C'est la seule et unique réponse que nous avons obtenu lorsque nous lui suggérions le pot. Quand je dis suggérer, ce n'était pas l'agiter frénétiquement devant lui en hurlant "il faut que tu colles tes mini-fesses là dessus sinon tu ne pourras pas aller à l'école!"
Non c'était, à partir de ses 2 ans et lorsqu'il est entré en crèche collective (et a donc observé ses camarades plus âgés y aller), lui expliquer qu'un jour, lorsqu'il le souhaiterait, on pourrait acheter un pot, et lui apprendre comment s'en servir, lui dire qu'un jour il ne porterait plus de couches et deviendrait un grand garçon, prêt pour l'école. Ah non, non tais-toi, pas l'école, chaque chose en son temps, le brusque pas. 

Un jour, trois mois plus tard, on a acheté un pot. Il a dit ok dans le magasin, et il n'a plus jamais voulu en entendre parler. Il l'évitait. Hors de sa vue, répugnant objet. 
On a le temps, t'inquiète, on verra cet été.

Mon congé maternité a commencé, nos journées en tête-à-tête aussi. Pleine de bonne volonté, naïve que j'étais, j'ai continué de lui proposer, lui expliquer. Sans la moindre réaction de sa part, sans le moindre intérêt. Maintenant que cette époque est derrière moi, si j'avais un conseil à donner, je vous dirais de continuer. Je suis convaincue qu'aussi peu intéressé semblait-il être par l'objet de la discorde, ces explications, que je m'efforçais de répéter dans la douceur, dans l'accompagnement, ont eu un impact bénéfique jusqu'à son déclic.
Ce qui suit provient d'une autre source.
/-! ## The core: `W(v) ≥ r₂` -/

/-- **ROW A, CORE FORM** (weighted orders for the weights `(q, r₂, r₁)` on `(X₀, X₁, X₂)`): for
`f = y^p + Λ v^d + X₀^M` as in the module docstring with `v(0) = y(0) = 0` and `X₁ ∈ (X₀, v, y)`,
`W(f) ≥ N` forces `W(v) ≥ r₂`. -/
theorem rowA_core (p : ℕ) [Fact p.Prime] [CharP K p] {d M q r₁ r₂ N : ℕ} (hpd : ¬ p ∣ d) (hlt : p < d)
    (hN₁ : p * r₁ = N) (hN₂ : d * r₂ = N) (hN₃ : M * q = N) (hq : 0 < q) (hqr : q < r₂) {Λ : K} (hΛ : Λ ≠ 0)
    {y v : MvPowerSeries (Fin 3) K} (hv0 : constantCoeff v = 0) (hy0 : constantCoeff y = 0)
    (hX1 : (X 1 : MvPowerSeries (Fin 3) K) ∈ Ideal.span {(X 0 : MvPowerSeries (Fin 3) K), v, y})
    (hreach : (N : ℕ∞) ≤ (y ^ p + C Λ * v ^ d + X 0 ^ M).weightedOrder ![q, r₂, r₁]) :
    (r₂ : ℕ∞) ≤ v.weightedOrder ![q, r₂, r₁] := by
  classical
  -- numerics
  have hp : p.Prime := Fact.out
  have hp2 : 2 ≤ p := hp.two_le
  have hd2 : 2 ≤ d := by omega
  have hr₂ : 0 < r₂ := by omega
  have hr₂r₁ : r₂ < r₁ := by
    by_contra h
    push Not at h
    have h1 : p * r₁ ≤ p * r₂ := Nat.mul_le_mul_left _ h
    have h2 : p * r₂ < d * r₂ := Nat.mul_lt_mul_of_pos_right hlt hr₂
    omega
  have hpr₂N : p * r₂ < N := by
    have := Nat.mul_lt_mul_of_pos_left hr₂r₁ hp.pos
    omega
  haveI : NeZero p := ⟨hp.ne_zero⟩
  haveI : Fact (1 < p) := ⟨hp.one_lt⟩
  by_contra hvlt
  push Not at hvlt
  -- STEP 1: the initial form of `v` is `μ X₀^{m₀}`, `a = q m₀ < r₂`
  obtain ⟨m₀, hcm, hWv, ham, hini⟩ := initialMonomial_of_weightedOrder_lt hq hr₂r₁.le hvlt
  have hm₀ : 0 < m₀ := by
    by_contra h0
    have h0 : m₀ = 0 := by omega
    rw [h0, Finsupp.single_zero, coeff_zero_eq_constantCoeff_apply, hv0] at hcm
    exact hcm rfl
  -- STEP 2: `y` has no `X₁`-term
  have hy1 : coeff (Finsupp.single 1 1) y = 0 := coeff_single_one_eq_zero_of_reach p hlt hpr₂N hv0 hreach
  by_cases hpm : p ∣ m₀
  · /- CASE (β): `p ∣ m₀`.  `G = v_0`, `R = v - v_0`. -/
    set G := pClassComponent p 0 v with hGdef
    set R := v - pClassComponent p 0 v with hRdef
    have hclass : exponentClass p (Finsupp.single (0 : Fin 3) m₀) = 0 := by
      rw [exponentClass_eq_zero_iff]
      intro i
      rw [Finsupp.single_apply]
      split_ifs
      · exact hpm
      · exact dvd_zero p
    have hWG : G.weightedOrder ![q, r₂, r₁] = ((q * m₀ : ℕ) : ℕ∞) := by
      have h := weightedOrder_pClassComponent_of_initialMonomial (![q, r₂, r₁]) p hcm hini
      rw [hclass, weight_single_zero] at h
      exact h
    have hWR : ((q * m₀ : ℕ) : ℕ∞) < R.weightedOrder ![q, r₂, r₁] := by
      have h := weight_lt_weightedOrder_sub_pClassComponent_of_initialMonomial (![q, r₂, r₁]) p hini
      rw [hclass, weight_single_zero] at h
      exact h
    have hG0 : pClassComponent p 0 G = G := by
      rw [hGdef, pClassComponent_pClassComponent, if_pos rfl]
    have hR0 : pClassComponent p 0 R = 0 := pClassComponent_sub_pClassComponent_self p 0 v
    -- the `X₁`-coefficient of `G` vanishes (class!), that of `R` because `W(R) > r₂`:
    have hG1 : coeff (Finsupp.single 1 1) G = 0 := by
      refine coeff_pClassComponent_of_ne (fun h => ?_) v
      have h1 := congr_fun h 1
      rw [exponentClass_apply, Finsupp.single_eq_same, Nat.cast_one, Pi.zero_apply] at h1
      exact one_ne_zero h1
    have hR1 : coeff (Finsupp.single 1 1) R = 0 := by
      refine coeff_eq_zero_of_lt_weightedOrder (![q, r₂, r₁]) ?_
      rw [weight_single_one]
      -- suppose `W(R) ≤ r₂`; then the `k = 1` term of the binomial expansion is too light
      by_contra hρ
      push Not at hρ
      have hRne : R.weightedOrder ![q, r₂, r₁] ≠ ⊤ := ne_top_of_le_ne_top (ENat.coe_ne_top r₂) hρ
      obtain ⟨ρ, hρeq⟩ : ∃ ρ : ℕ, R.weightedOrder ![q, r₂, r₁] = ρ := ⟨_, (ENat.coe_toNat hRne).symm⟩
      rw [hρeq, Nat.cast_le] at hρ
      rw [hρeq, Nat.cast_lt] at hWR
      -- `h = y^p + Λ v^d` has `W(h) ≥ N`
      have hWh : (N : ℕ∞) ≤ (y ^ p + C Λ * v ^ d).weightedOrder ![q, r₂, r₁] := by
        have hX : (N : ℕ∞) ≤ (-(X 0 ^ M : MvPowerSeries (Fin 3) K)).weightedOrder ![q, r₂, r₁] := by
          rw [weightedOrder_neg, X_pow_eq, weightedOrder_monomial_of_ne_zero _ one_ne_zero, weight_single_zero,
            mul_comm, hN₃]
        have h := min_weightedOrder_le_add (w := ![q, r₂, r₁]) (f := y ^ p + C Λ * v ^ d + X 0 ^ M)
          (g := -(X 0 ^ M))
        rw [add_neg_cancel_right] at h
        exact le_trans (le_min hreach hX) h
      -- the non-class-0 part `Q` of `v^d` has `W(Q) ≥ N` (coefficientwise)
      set Q := v ^ d - pClassComponent p 0 (v ^ d) with hQdef
      have hhQ : y ^ p + C Λ * v ^ d - pClassComponent p 0 (y ^ p + C Λ * v ^ d) = C Λ * Q := by
        rw [pClassComponent_add, pClassComponent_zero_pow_expChar, pClassComponent_C_mul, hQdef]
        ring
      have hQ : ∀ e : Fin 3 →₀ ℕ, Finsupp.weight ![q, r₂, r₁] e < N → coeff e Q = 0 := by
        intro e he
        have h1 : coeff e (C Λ * Q) = 0 := by
          rw [← hhQ]
          refine coeff_eq_zero_of_lt_weightedOrder _ (lt_of_lt_of_le ?_
            (hWh.trans (le_weightedOrder_sub_pClassComponent _ p 0 _)))
          exact_mod_cast he
        rw [coeff_C_mul] at h1
        exact (mul_eq_zero.mp h1).resolve_left hΛ
      -- binomial expansion of `v^d = (R + G)^d` by classes
      have hGpow : ∀ j, pClassComponent p 0 (G ^ j) = G ^ j := pClassComponent_zero_pow_of_pure p hG0
      have hP : ∀ k, pClassComponent p 0 (G ^ (d - k) * (d.choose k : MvPowerSeries (Fin 3) K)) =
          G ^ (d - k) * (d.choose k : MvPowerSeries (Fin 3) K) := fun k => by
        rw [← map_natCast (C : K →+* MvPowerSeries (Fin 3) K), mul_comm, pClassComponent_C_mul, hGpow]
      have hvRG : v = R + G := by rw [hRdef, hGdef, sub_add_cancel]
      have hQsum : Q = ∑ k ∈ Finset.range (d + 1),
          (R ^ k - pClassComponent p 0 (R ^ k)) * (G ^ (d - k) * (d.choose k : MvPowerSeries (Fin 3) K)) := by
        rw [hQdef, hvRG, add_pow, pClassComponent_sum, ← Finset.sum_sub_distrib]
        refine Finset.sum_congr rfl fun k _ => ?_
        rw [mul_assoc, pClassComponent_mul_of_right_pure_zero (hP k), sub_mul]
      -- orders of the terms
      have hWd : ((d : ℕ) : MvPowerSeries (Fin 3) K).weightedOrder ![q, r₂, r₁] = 0 := by
        rw [← map_natCast (C : K →+* MvPowerSeries (Fin 3) K)]
        exact weightedOrder_C _ ((CharP.cast_eq_zero_iff K p d).not.mpr hpd)
      have hT1 : ((R ^ 1 - pClassComponent p 0 (R ^ 1)) * (G ^ (d - 1) * (d.choose 1 : MvPowerSeries (Fin 3) K))).weightedOrder
          ![q, r₂, r₁] = ((ρ + (d - 1) * (q * m₀) : ℕ) : ℕ∞) := by
        rw [pow_one, hR0, sub_zero, Nat.choose_one_right, weightedOrder_mul, weightedOrder_mul, weightedOrder_pow,
          hWG, hWd, hρeq, add_zero, nsmul_eq_mul]
        push_cast
        ring
      have hTk : ∀ k ∈ Finset.range (d + 1), 2 ≤ k →
          (((ρ + (d - 1) * (q * m₀) : ℕ) : ℕ∞)) <
            ((R ^ k - pClassComponent p 0 (R ^ k)) * (G ^ (d - k) * (d.choose k : MvPowerSeries (Fin 3) K))).weightedOrder
              ![q, r₂, r₁] := by
        intro k hk hk2
        rw [Finset.mem_range] at hk
        have hnum := lt_binomial_weight hk2 (Nat.lt_succ_iff.mp hk) hWR
        refine lt_of_lt_of_le (b := (((k * ρ + (d - k) * (q * m₀) : ℕ) : ℕ∞))) (by exact_mod_cast hnum) ?_
        refine le_trans ?_ (le_weightedOrder_mul _)
        have h1 : (((k * ρ : ℕ)) : ℕ∞) ≤ (R ^ k - pClassComponent p 0 (R ^ k)).weightedOrder ![q, r₂, r₁] := by
          refine le_trans ?_ (le_weightedOrder_sub_pClassComponent _ p 0 _)
          rw [weightedOrder_pow, hρeq, nsmul_eq_mul, Nat.cast_mul]
        have h2 : ((((d - k) * (q * m₀) : ℕ)) : ℕ∞) ≤
            (G ^ (d - k) * (d.choose k : MvPowerSeries (Fin 3) K)).weightedOrder ![q, r₂, r₁] := by
          refine le_trans ?_ (le_weightedOrder_mul _)
          rw [weightedOrder_pow, hWG, nsmul_eq_mul, Nat.cast_mul]
          exact le_self_add
        push_cast at h1 h2 ⊢
        exact add_le_add h1 h2
      -- the `k = 1` term has a nonzero coefficient of weight `ρ + (d-1)a`, invisible to the other terms
      have hfin : ((((R ^ 1 - pClassComponent p 0 (R ^ 1)) * (G ^ (d - 1) * (d.choose 1 : MvPowerSeries (Fin 3) K))).weightedOrder
          ![q, r₂, r₁]).toNat : ℕ∞) =
          ((R ^ 1 - pClassComponent p 0 (R ^ 1)) * (G ^ (d - 1) * (d.choose 1 : MvPowerSeries (Fin 3) K))).weightedOrder
            ![q, r₂, r₁] := by
        rw [hT1]; rfl
      obtain ⟨e, hce, hwe⟩ := exists_coeff_ne_zero_and_weightedOrder _ hfin
      rw [hT1, Nat.cast_inj] at hwe
      have hcoeffQ : coeff e Q = coeff e ((R ^ 1 - pClassComponent p 0 (R ^ 1)) *
          (G ^ (d - 1) * (d.choose 1 : MvPowerSeries (Fin 3) K))) := by
        rw [hQsum, map_sum]
        refine Finset.sum_eq_single 1 (fun k hk hk1 => ?_) (fun h => absurd (Finset.mem_range.mpr (by omega)) h)
        rcases Nat.lt_or_ge k 2 with hk2 | hk2
        · -- k = 0
          have hk0 : k = 0 := by omega
          have h1 : pClassComponent p 0 (1 : MvPowerSeries (Fin 3) K) = 1 := by
            have h := hGpow 0
            rwa [pow_zero] at h
          rw [hk0, pow_zero, h1, sub_self, zero_mul, map_zero]
        · refine coeff_eq_zero_of_lt_weightedOrder (![q, r₂, r₁]) ?_
          rw [hwe]
          exact hTk k hk hk2
      have hlight : Finsupp.weight ![q, r₂, r₁] e < N := by
        rw [hwe, ← hN₂]
        have h1 : (d - 1) * (q * m₀) ≤ (d - 1) * (r₂ - 1) := Nat.mul_le_mul_left _ (by omega)
        have h2 : ρ + (d - 1) * (r₂ - 1) < d * r₂ := by
          obtain ⟨j, rfl⟩ := Nat.exists_eq_add_of_le hd2
          obtain ⟨i, rfl⟩ := Nat.exists_eq_add_of_le (Nat.one_le_of_lt hqr)
          rw [show 2 + j - 1 = j + 1 by omega, show 1 + i - 1 = i by omega]
          nlinarith
        omega
      exact absurd (hcoeffQ ▸ hQ e hlight) hce
    have hv1 : coeff (Finsupp.single 1 1) v = 0 := by
      rw [show v = R + G from (sub_add_cancel v _).symm, map_add, hR1, hG1, add_zero]
    exact false_of_frame hX1 hv0 hy0 hv1 hy1
  · /- CASE (α): `p ∤ m₀`.  The coefficient of `X₀^{d m₀}` in `f` is `Λ μ^d ≠ 0`, of weight `d a < N`. -/
    have hdm : ¬ p ∣ d * m₀ := fun h => (hp.dvd_mul.mp h).elim hpd hpm
    have hwt : Finsupp.weight ![q, r₂, r₁] (Finsupp.single 0 (d * m₀)) < N := by
      rw [weight_single_zero, ← hN₂]
      nlinarith
    have hz : coeff (Finsupp.single 0 (d * m₀)) (y ^ p + C Λ * v ^ d + X 0 ^ M) = 0 :=
      coeff_eq_zero_of_lt_weightedOrder _ (lt_of_lt_of_le (by exact_mod_cast hwt) hreach)
    rw [map_add, map_add, coeff_pow_expChar_eq_zero p y (i := 0) (by rwa [Finsupp.single_eq_same]), zero_add,
      coeff_C_mul, coeff_X_pow, if_neg, add_zero] at hz
    · exact (mul_ne_zero hΛ (coeff_single_pow_ne_zero hcm hini (by omega))) hz
    · intro h
      have hM : d * m₀ = M := Finsupp.single_injective 0 h
      rw [weight_single_zero, hM, mul_comm, hN₃] at hwt
      exact lt_irrefl _ hwt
Je suis obsessionnelle et psychorigide, je suis une maman plus nerveuse que baba cool, mais on m'a tellement mise en garde sur le fait de ne pas braquer son enfant pour la propreté que j'ai tout fait pour garder mon sang-froid et ne pas lui communiquer mon stress. 
Un jour, il a choisi un nouveau pot, dont il a bien voulu parler cette fois. On a ressorti notre couplet sur la propreté et on a laissé mariner. Encore et encore. 
Les semaines passaient, mon terme approchait, je me doutais bien qu'il ne serait pas propre en même temps qu'il apprendrait à être grand frère alors la panique nous a légèrement envahi... mais on l'a rangée, dans un coin de nos têtes, on a fermé le tiroir à double tour, évité le sujet avec notre entourage et on a attendu. 
Au début du mois d'août, quand Neva avait 4 ou 5 semaines, il a accepté de s'assoir dessus. J'ai souri poliment, je l'ai accompagné calmement aux toilettes et j'ai fait en sorte de garder silencieuse la petite voix dans ma tête qui hurlait "victoire !!!" en dansant la macarena. 

Cette fois c'est la bonne. 

Y croire. Chercher la première librairie du coin pour acheter T'choupi va sur le pot, ne pas trouver, se rabattre sur Trotro, passer au Monop' acheter des gommettes et envoyer par mail au mari un tableau Excel, avec 300 cases vides, juste écrit en haut de la page dans une case "pipi" et dans l'autre "caca". A imprimer merci, oui tu es au travail, bon, tu lanceras le document quand tu seras sûr que personne te verras, c'est important je te jure. 
Passer du temps aux toilettes. Dédramatiser le lieu. Y rester, posés tous les deux, assis sur le carrelage à lire le livre de Trotro.  Expliquer le principe des gommettes, une par passage au pot, à coller dans la case qui correspond. Et puis dans l'euphorie, prononcer l'erreur fatale, et promettre un bonbon. 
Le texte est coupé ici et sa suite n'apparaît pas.